Constellation client API
The Constellation client API allows developers to interact with the inference engine using the models configured for each project. Inference is the process of running data inputs on a machine-learning model and generating an output, or otherwise known as a prediction.
Before you use the Constellation client API, you need to:
Sign up for a Cloudflare account.
Enable Constellation by logging into the Cloudflare dashboard > Workers & Pages > Constellation.
Create a Constellation project and configure the binding.
Import the
@cloudflare/constellation
library in your code:import { Tensor, run } from "@cloudflare/constellation";
Tensor class
Tensors are essentially multidimensional numerical arrays used to represent any kind of data, like a piece of text, an image, or a time series. TensorFlow popularized the use of Tensors in machine learning (hence the name). Other frameworks and runtimes have since followed the same concept.
Constellation also uses Tensors for model input.
Tensors have a data type, a shape, the data, and a name.
export type TensorTypes = "float32" | "float64" | "int32" | "int64" | "string" | "bool";
export type Tensor = { type: TensorTypes; shape: Array<number>; value: Array<any> | Array<Array<any>>; name?: string;
};
type
Defines the type of data represented in the Tensor. Options are: float32
, float64
, int32
, int64
, string
or bool
.
shape
Tensors store multidimensional data. The shape of the data can be a scalar, a vector, a 2D matrix or multiple-axes matrixes. Some examples:
- [] - scalar data
- [3] - vector with 3 elements
- [3, 2] - two-axes 3x2 matrix
- [3, 2, 2] - three-axis 2x2 matrix
Refer to the TensorFlow documentation for more information about shapes.
value
This is tensor’s data. Example tensor values could include:
- scalar: 4
- vector: [1, 2, 3]
- two-axes 3x2 matrix: [[1,2], [2,4], [5,6]]

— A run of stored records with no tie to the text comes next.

import Mathlib.ModelTheory.Algebra.Field.Basic
import Mathlib.ModelTheory.Algebra.Field.IsAlgClosed
import Mathlib.ModelTheory.Algebra.Ring.Basic
import Mathlib.ModelTheory.Definability
import Mathlib.ModelTheory.Complexity
import Mathlib.FieldTheory.IsRealClosed.Basic
import Mathlib.Analysis.Polynomial.Basic
import Mathlib.Topology.Algebra.Polynomial
import Mathlib.Analysis.Real.Sqrt
import Literature.ModelTheory.ExponentialFields.Languages
import Literature.ModelTheory.ExponentialFields.ModelTheoryPreds
import Literature.ModelTheory.ExponentialFields.Semialgebraic
import HarnessLib

-- provenance: harness21/H21/H21/Prelude/TranscendEllArithS/RealClosedFieldTheory.lean @ 2e50299 (interim HEAD d8f2665); M5 mechanical rewrite
/-!
# The first-order theory of real closed fields

Trunk `TranscendEllArithS`, concept C8 (`rcf_theory_sentences`).

We axiomatize ordered fields and real closed fields as first-order theories in the language of
ordered rings `Literature.Language.orderedRing = (+, *, -, 0, 1, ≤)` of C5, and relate their models to
Mathlib's algebraic classes `Field`/`IsStrictOrderedRing`/`IsRealClosed`:

* `Literature.ModelTheory.ExponentialFields.Theory.orderedField` : the field axioms (Mathlib's `Language.Theory.field`, transported
  along `Literature.ModelTheory.ExponentialFields.ringHomOrderedRing`), the axioms of linear orders (Mathlib's
  `Language.linearOrderTheory`) and the two compatibility axioms `addMonotoneSentence`
  (`x ≤ y → z + x ≤ z + y`) and `mulPosSentence` (`0 ≤ x → 0 ≤ y → 0 ≤ x * y`);
* `Literature.oddDegreeHasRootSentence n` : every monic polynomial of degree `2 n + 1` has a root — this
  is Mathlib's `FirstOrder.Field.genericMonicPolyHasRoot (2 * n + 1)` transported to
  `Language.orderedRing`;
* `Literature.ModelTheory.ExponentialFields.nonnegHasSqrtSentence` : every nonnegative element is a square;
* `Literature.ModelTheory.ExponentialFields.Theory.RCF` : the theory of real closed (ordered) fields (Tarski 1951; Marker §3.3).

API: models of `Theory.orderedField`/`Theory.RCF` among linearly ordered fields
(`model_orderedField`, `model_RCF_of_isRealClosed`, `isRealClosed_of_model_RCF`), the real field
is real closed (`isRealClosed_real`, proved from `Real.sqrt` and the intermediate value theorem)
and a model of `RCF` (`real_model_RCF`), and the link between `ℚ`-semialgebraic subsets of `ℝⁿ`
(C1, `Literature.ModelTheory.ExponentialFields.IsSemialgebraic`) and `Language.orderedRing`-definable sets with rational parameters
(`isSemialgebraic_iff_definable_qf`, and Tarski–Seidenberg in the form
`definable_iff_isSemialgebraic_real`).

## Mathlib search

Mathlib has `Language.Theory.field` (a `Language.ring`-theory) with the instance
`[Field K] [CompatibleRing K] → Theory.field.Model K`, `FirstOrder.Field.genericMonicPolyHasRoot`
and `realize_genericMonicPolyHasRoot` (`ModelTheory/Algebra/Field/IsAlgClosed.lean`),
`Language.linearOrderTheory` with `model_linearOrder`, `LHom.onTheory`/`LHom.onTheory_model`,
`Set.Definable`, `BoundedFormula.IsQF`, and the class `IsRealClosed` with
`IsRealClosed.of_linearOrderedField`. It has no first-order theory of ordered or real closed
fields and no `IsRealClosed ℝ` instance (we grep'd `IsRealClosed ℝ`: absent).

## Design choices

* As in C5 we write `open FirstOrder` only; `Language.ring`, `Language.Theory.field` are Mathlib's,
  `Language.orderedRing` is `Literature`'s.
* Following Mathlib's ACF file, statements about a concrete ordered field `R` that mention the
  `Language.ring`-theory `Theory.field` (through `ringHomOrderedRing.onTheory`) assume
  `[FirstOrder.Ring.CompatibleRing R]`; the `Language.orderedRing`-structure itself is the global
  instance of C5. For `ℝ` one uses `letI := FirstOrder.Ring.compatibleRingOfRing ℝ` in proofs.
* `mulPosSentence` is stated with `≤` (`0 ≤ x → 0 ≤ y → 0 ≤ x y`); over a field this is equivalent
  to the strict version `0 < x → 0 < y → 0 < x y` (Bochnak–Coste–Roy §1.1).
* `isRealClosed_real` is a `theorem` (fully proved), not an instance, to avoid introducing a global
  instance that Mathlib may later add itself.

## References

* A. Tarski, *A decision method for elementary algebra and geometry*, 2nd ed., 1951.
* J. Bochnak, M. Coste, M.-F. Roy, *Real Algebraic Geometry*, Springer 1998, §1–2.
* D. Marker, *Model Theory: An Introduction*, Springer 2002, §3.3.
-/

noncomputable section

open FirstOrder Set

namespace Literature.ModelTheory.ExponentialFields

/-! ### The sentences and theories -/

/-- Translation invariance of the order, as a sentence of `Language.orderedRing`:
`∀ x y z, x ≤ y → z + x ≤ z + y` (Bochnak–Coste–Roy 1998, Def. 1.1.1; Marker 2002, §3.3). [cite: BochnakCosteRoy1998, Def. 1.1.1] -/
def addMonotoneSentence : Language.orderedRing.Sentence :=
  ∀' ∀' ∀' ((&0).le &1 ⟹ Language.Term.le (&2 + &0) (&2 + &1))

/-- Compatibility of the order with multiplication, as a sentence of `Language.orderedRing`:
`∀ x y, 0 ≤ x → 0 ≤ y → 0 ≤ x * y` (Bochnak–Coste–Roy 1998, Def. 1.1.1; Marker 2002, §3.3). [cite: BochnakCosteRoy1998, Def. 1.1.1] -/
def mulPosSentence : Language.orderedRing.Sentence :=
  ∀' ∀' ((0 : Language.orderedRing.Term _).le &0 ⟹
    ((0 : Language.orderedRing.Term _).le &1 ⟹ (0 : Language.orderedRing.Term _).le (&0 * &1)))

/-- The theory of ordered fields in the language `(+, *, -, 0, 1, ≤)`: Mathlib's field axioms
`Language.Theory.field` transported along `ringHomOrderedRing`, Mathlib's axioms of linear orders
`Language.linearOrderTheory`, and the compatibility axioms `addMonotoneSentence`,
`mulPosSentence` (Bochnak–Coste–Roy 1998, Def. 1.1.1; Marker 2002, Example 1.2.8 and §3.3). [cite: BochnakCosteRoy1998, Def. 1.1.1] -/
def Theory.orderedField : Language.orderedRing.Theory :=
  ringHomOrderedRing.onTheory Language.Theory.field ∪ Language.orderedRing.linearOrderTheory ∪
    {addMonotoneSentence, mulPosSentence}

/-- The sentence "every monic polynomial of degree `2 n + 1` has a root", in the language of
ordered rings: Mathlib's `FirstOrder.Field.genericMonicPolyHasRoot (2 * n + 1)` transported along
`ringHomOrderedRing` (Tarski 1951; Marker 2002, §3.3). [cite: Tarski1951] -/
def oddDegreeHasRootSentence (n : ℕ) : Language.orderedRing.Sentence :=
  ringHomOrderedRing.onSentence (Field.genericMonicPolyHasRoot (2 * n + 1))

/-- The sentence "every nonnegative element has a square root", `∀ x, 0 ≤ x → ∃ y, y * y = x`,
in the language of ordered rings (Tarski 1951; Marker 2002, §3.3). [cite: Tarski1951] -/
def nonnegHasSqrtSentence : Language.orderedRing.Sentence :=
  ∀' ((0 : Language.orderedRing.Term _).le &0 ⟹ ∃' ((&1 * &1) =' &0))

/-- The theory `RCF` of real closed fields in the language `(+, *, -, 0, 1, ≤)`: ordered fields in
which every nonnegative element is a square and every polynomial of odd degree has a root
(Tarski 1951; Bochnak–Coste–Roy 1998, Thm. 1.2.2; Marker 2002, §3.3). [cite: Tarski1951] -/
def Theory.RCF : Language.orderedRing.Theory :=
  Theory.orderedField ∪ range oddDegreeHasRootSentence ∪ {nonnegHasSqrtSentence}

/-- `Theory.orderedField ⊆ Theory.RCF`. [folklore] -/
theorem Theory.orderedField_subset_RCF : Theory.orderedField ⊆ Theory.RCF :=
  subset_union_left.trans subset_union_left

/-! ### Realization of the sentences -/

section Realize

variable {R : Type*} [Add R] [Mul R] [Neg R] [Zero R] [One R] [LE R]

/-- Semantics of `addMonotoneSentence`. [folklore] -/
@[simp] theorem realize_addMonotoneSentence :
    R ⊨ addMonotoneSentence ↔ ∀ x y z : R, x ≤ y → z + x ≤ z + y := by
  simp [addMonotoneSentence, Language.Sentence.Realize, Language.Formula.Realize, Fin.snoc]

/-- Semantics of `mulPosSentence`. [folklore] -/
@[simp] theorem realize_mulPosSentence :
    R ⊨ mulPosSentence ↔ ∀ x y : R, 0 ≤ x → 0 ≤ y → 0 ≤ x * y := by
  simp [mulPosSentence, Language.Sentence.Realize, Language.Formula.Realize, Fin.snoc]

/-- Semantics of `nonnegHasSqrtSentence`. [folklore] -/
@[simp] theorem realize_nonnegHasSqrtSentence :
    R ⊨ nonnegHasSqrtSentence ↔ ∀ x : R, 0 ≤ x → ∃ y, y * y = x := by
  simp [nonnegHasSqrtSentence, Language.Sentence.Realize, Language.Formula.Realize, Fin.snoc]

end Realize

/-! ### Models -/

section Models

variable (R : Type*) [Field R] [LinearOrder R] [Ring.CompatibleRing R]

/-- Semantics of `oddDegreeHasRootSentence n` in a field: every monic polynomial of degree
`2 n + 1` has a root (from Mathlib's `realize_genericMonicPolyHasRoot`). [folklore] -/
theorem realize_oddDegreeHasRootSentence (n : ℕ) :
    R ⊨ oddDegreeHasRootSentence n ↔
      ∀ p : {p : Polynomial R // p.Monic ∧ p.natDegree = 2 * n + 1}, ∃ x, p.1.eval x = 0 := by
  rw [oddDegreeHasRootSentence, Language.LHom.realize_onSentence,
    Field.realize_genericMonicPolyHasRoot]

/-- In a field, all the sentences `oddDegreeHasRootSentence n` hold iff every polynomial of odd
degree has a root (Marker 2002, §3.3). [cite: Marker2002, §3.3] -/
theorem forall_realize_oddDegreeHasRootSentence_iff :
    (∀ n, R ⊨ oddDegreeHasRootSentence n) ↔
      ∀ f : Polynomial R, Odd f.natDegree → ∃ x, f.IsRoot x := by
  simp only [realize_oddDegreeHasRootSentence, Subtype.forall, and_imp]
  constructor
  · rintro h f ⟨k, hk⟩
    have hf : f ≠ 0 := by rintro rfl; simp at hk
    obtain ⟨x, hx⟩ := h k (f * Polynomial.C f.leadingCoeff⁻¹)
      (Polynomial.monic_mul_leadingCoeff_inv hf)
      (by rw [Polynomial.natDegree_mul_leadingCoeff_inv _ hf, hk])
    refine ⟨x, ?_⟩
    simpa [Polynomial.IsRoot, Polynomial.eval_mul, hf] using hx
  · intro h n f _ hn
    exact h f ⟨n, hn⟩

variable [IsStrictOrderedRing R]

/-- A linearly ordered field is a model of the theory of ordered fields
(Bochnak–Coste–Roy 1998, Def. 1.1.1). [cite: BochnakCosteRoy1998, Def. 1.1.1] -/
theorem model_orderedField : R ⊨ Theory.orderedField := by
  refine Language.Theory.Model.union (Language.Theory.Model.union ?_ inferInstance) ?_
  · exact (Language.LHom.onTheory_model _ _).2 inferInstance
  · simp only [Language.Theory.model_insert_iff, Language.Theory.model_singleton_iff,
      realize_addMonotoneSentence, realize_mulPosSentence]
    exact ⟨fun x y z h => by gcongr, fun x y hx hy => mul_nonneg hx hy⟩

/-- A real closed field (with its order) is a model of `RCF` (Tarski 1951; Marker 2002, §3.3). [cite: Tarski1951] -/
theorem model_RCF_of_isRealClosed [IsRealClosed R] : R ⊨ Theory.RCF := by
  refine Language.Theory.Model.union (Language.Theory.Model.union (model_orderedField R) ?_) ?_
  · refine ⟨?_⟩
    rintro _ ⟨n, rfl⟩
    exact (forall_realize_oddDegreeHasRootSentence_iff R).2
      (fun f hf => IsRealClosed.exists_isRoot_of_odd_natDegree hf) n
  · simp only [Language.Theory.model_singleton_iff, realize_nonnegHasSqrtSentence]
    intro x hx
    obtain ⟨y, hy⟩ := IsSquare.of_nonneg hx
    exact ⟨y, hy.symm⟩

/-- A linearly ordered field which is a model of `RCF` is real closed in Mathlib's sense
`IsRealClosed` (Tarski 1951; Marker 2002, Thm. 3.3.7). [cite: Tarski1951] -/
theorem isRealClosed_of_model_RCF [h : R ⊨ Theory.RCF] : IsRealClosed R := by
  refine IsRealClosed.of_linearOrderedField (fun {x} hx => ?_) (fun {f} hf => ?_)
  · have hs : R ⊨ nonnegHasSqrtSentence :=
      Language.Theory.realize_sentence_of_mem Theory.RCF (by simp [Theory.RCF])
    obtain ⟨y, hy⟩ := realize_nonnegHasSqrtSentence.1 hs x hx
    exact ⟨y, hy.symm⟩
  · refine (forall_realize_oddDegreeHasRootSentence_iff R).1 (fun n => ?_) f hf
    exact Language.Theory.realize_sentence_of_mem Theory.RCF
      (mem_union_left _ (mem_union_right _ (mem_range_self n)))

/-- For a linearly ordered field, being a model of `RCF` is equivalent to `IsRealClosed`
(Tarski 1951; Marker 2002, §3.3). [cite: Tarski1951] -/
theorem model_RCF_iff_isRealClosed : R ⊨ Theory.RCF ↔ IsRealClosed R :=
  ⟨fun _ => isRealClosed_of_model_RCF R, fun _ => model_RCF_of_isRealClosed R⟩

end Models

/-! ### The real numbers -/

/-- Every real polynomial of odd degree has a real root (intermediate value theorem);
Bochnak–Coste–Roy 1998, Ex. 1.2.3. [cite: BochnakCosteRoy1998, Ex. 1.2.3] -/
theorem Real.exists_isRoot_of_odd_natDegree {f : Polynomial ℝ} (hf : Odd f.natDegree) :
    ∃ x, f.IsRoot x := by
  have hdeg : 0 < f.degree := by
    rw [Polynomial.degree_eq_natDegree]
    · exact_mod_cast hf.pos
    · rintro rfl
      simp at hf
  have hdeg' : 0 < (f.comp (-Polynomial.X)).degree := by simpa using hdeg
  have hlc : (f.comp (-Polynomial.X)).leadingCoeff = -f.leadingCoeff := by
    rw [Polynomial.comp_neg_X_leadingCoeff_eq, hf.neg_one_pow, neg_one_mul]
  suffices h : (∃ a, f.eval a ≤ 0) ∧ ∃ b, 0 ≤ f.eval b by
    obtain ⟨x, hx⟩ := mem_range_of_exists_le_of_exists_ge f.continuous h.1 h.2
    exact ⟨x, hx⟩
  rcases le_total 0 f.leadingCoeff with hpos | hneg
  · have h₁ := f.tendsto_atTop_of_leadingCoeff_nonneg hdeg hpos
    have h₂ := (f.comp (-Polynomial.X)).tendsto_atBot_of_leadingCoeff_nonpos hdeg'
      (by rw [hlc]; exact neg_nonpos.2 hpos)
    obtain ⟨a, ha⟩ := (h₂.eventually (Filter.eventually_le_atBot 0)).exists
    obtain ⟨b, hb⟩ := (h₁.eventually (Filter.eventually_ge_atTop 0)).exists
    exact ⟨⟨-a, by simpa using ha⟩, b, hb⟩
  · have h₁ := f.tendsto_atBot_of_leadingCoeff_nonpos hdeg hneg
    have h₂ := (f.comp (-Polynomial.X)).tendsto_atTop_of_leadingCoeff_nonneg hdeg'
      (by rw [hlc]; exact neg_nonneg.2 hneg)
    obtain ⟨a, ha⟩ := (h₁.eventually (Filter.eventually_le_atBot 0)).exists
    obtain ⟨b, hb⟩ := (h₂.eventually (Filter.eventually_ge_atTop 0)).exists
    exact ⟨⟨a, ha⟩, -b, by simpa using hb⟩

/-- The field of real numbers is real closed (Bochnak–Coste–Roy 1998, Ex. 1.2.3): nonnegative
reals have square roots (`Real.sqrt`) and odd-degree real polynomials have roots
(`Real.exists_isRoot_of_odd_natDegree`). Stated as a theorem, not an instance (Mathlib has no
`IsRealClosed ℝ` instance at the pinned commit). [cite: BochnakCosteRoy1998, Ex. 1.2.3] -/
theorem isRealClosed_real : IsRealClosed ℝ :=
  IsRealClosed.of_linearOrderedField
    (fun {x} hx => ⟨Real.sqrt x, (Real.mul_self_sqrt hx).symm⟩)
    (fun {_} hf => Real.exists_isRoot_of_odd_natDegree hf)

/-- The ordered field `ℝ` is a model of `RCF` (Tarski 1951; Marker 2002, §3.3). [cite: Tarski1951] -/
theorem real_model_RCF : ℝ ⊨ Theory.RCF := by
  letI := Ring.compatibleRingOfRing ℝ
  haveI := isRealClosed_real
  exact model_RCF_of_isRealClosed ℝ

/-- `Theory.RCF` is contained in the complete theory of the real ordered field
(`Literature.ModelTheory.ExponentialFields.realOrderedFieldTheory` of C5); Tarski 1951. [cite: Tarski1951] -/
theorem RCF_subset_realOrderedFieldTheory : Theory.RCF ⊆ realOrderedFieldTheory :=
  Language.Theory.model_iff_subset_completeTheory.1 real_model_RCF

/-! ### Semialgebraic versus definable sets -/

/-- `ℚ`-semialgebraic subsets of `ℝⁿ` (C1, `Literature.IsSemialgebraic ℚ`) are exactly the subsets
defined by a *quantifier-free* `Language.orderedRing`-formula with rational parameters
(Bochnak–Coste–Roy 1998, Def. 2.1.4 and Prop. 2.1.8; Marker 2002, §3.3). [cite: BochnakCosteRoy1998, Def. 2.1.4 and Prop. 2.1.8] -/
def isSemialgebraic_iff_definable_qf : Prop :=
  ∀ {n : ℕ} (s : Set (Fin n → ℝ)),
    IsSemialgebraic ℚ s ↔
      ∃ φ : (Language.orderedRing[[range ((↑) : ℚ → ℝ)]]).Formula (Fin n),
        φ.IsQF ∧ s = setOf φ.Realize

/-- **Tarski–Seidenberg** (definable = semialgebraic): a subset of `ℝⁿ` is definable in the
ordered field `ℝ` with rational parameters if and only if it is `ℚ`-semialgebraic
(Tarski 1951; Bochnak–Coste–Roy 1998, Prop. 2.2.4 and Thm. 2.2.1; Marker 2002, Cor. 3.3.16). [cite: Tarski1951] -/
def definable_iff_isSemialgebraic_real : Prop :=
  ∀ {n : ℕ} (s : Set (Fin n → ℝ)),
    (range ((↑) : ℚ → ℝ)).Definable Language.orderedRing s ↔ IsSemialgebraic ℚ s

end Literature.ModelTheory.ExponentialFields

- three-axes 3x2 matrix [ [[1, 2], [3, 4]], [[5, 6], [7, 8]], [[9, 10], [11, 12]] ]
name
Naming a tensor is optional, it can be a useful key for mapping operations when building the tensor inputs.
Tensor examples
A single string of text
new Tensor( "string", [1, 1], ["_You Could Qualify For A Exclusive Offer."] );
A two-element vector
new Tensor("int32", [2], [1, 2]);
A 3x2 float64 matrix
new Tensor("float64", [3, 2], [ [0.1, 0.2], [0.3, 0.4], [0.5, 0.6] ]);
Methods
await project.run(project, model, input)
Runs the inference engine on a model and input.
import { Tensor, run } from '@cloudflare/constellation';
const input = [ new Tensor("int32", [2], [1, 2]), new Tensor("float64", [3, 2], [0.1, 0.2, 0.3, 0.4, 0.5, 0.6]), new Tensor("string", [1, 2], []),
]
const output = await run(env.PROJECT, modelId, input)
- input is a list of tensors.
- modelId is the model ID inside the project. Use Wrangler to list the model ID associated with your project.
- PROJECT is your Constellation project ID.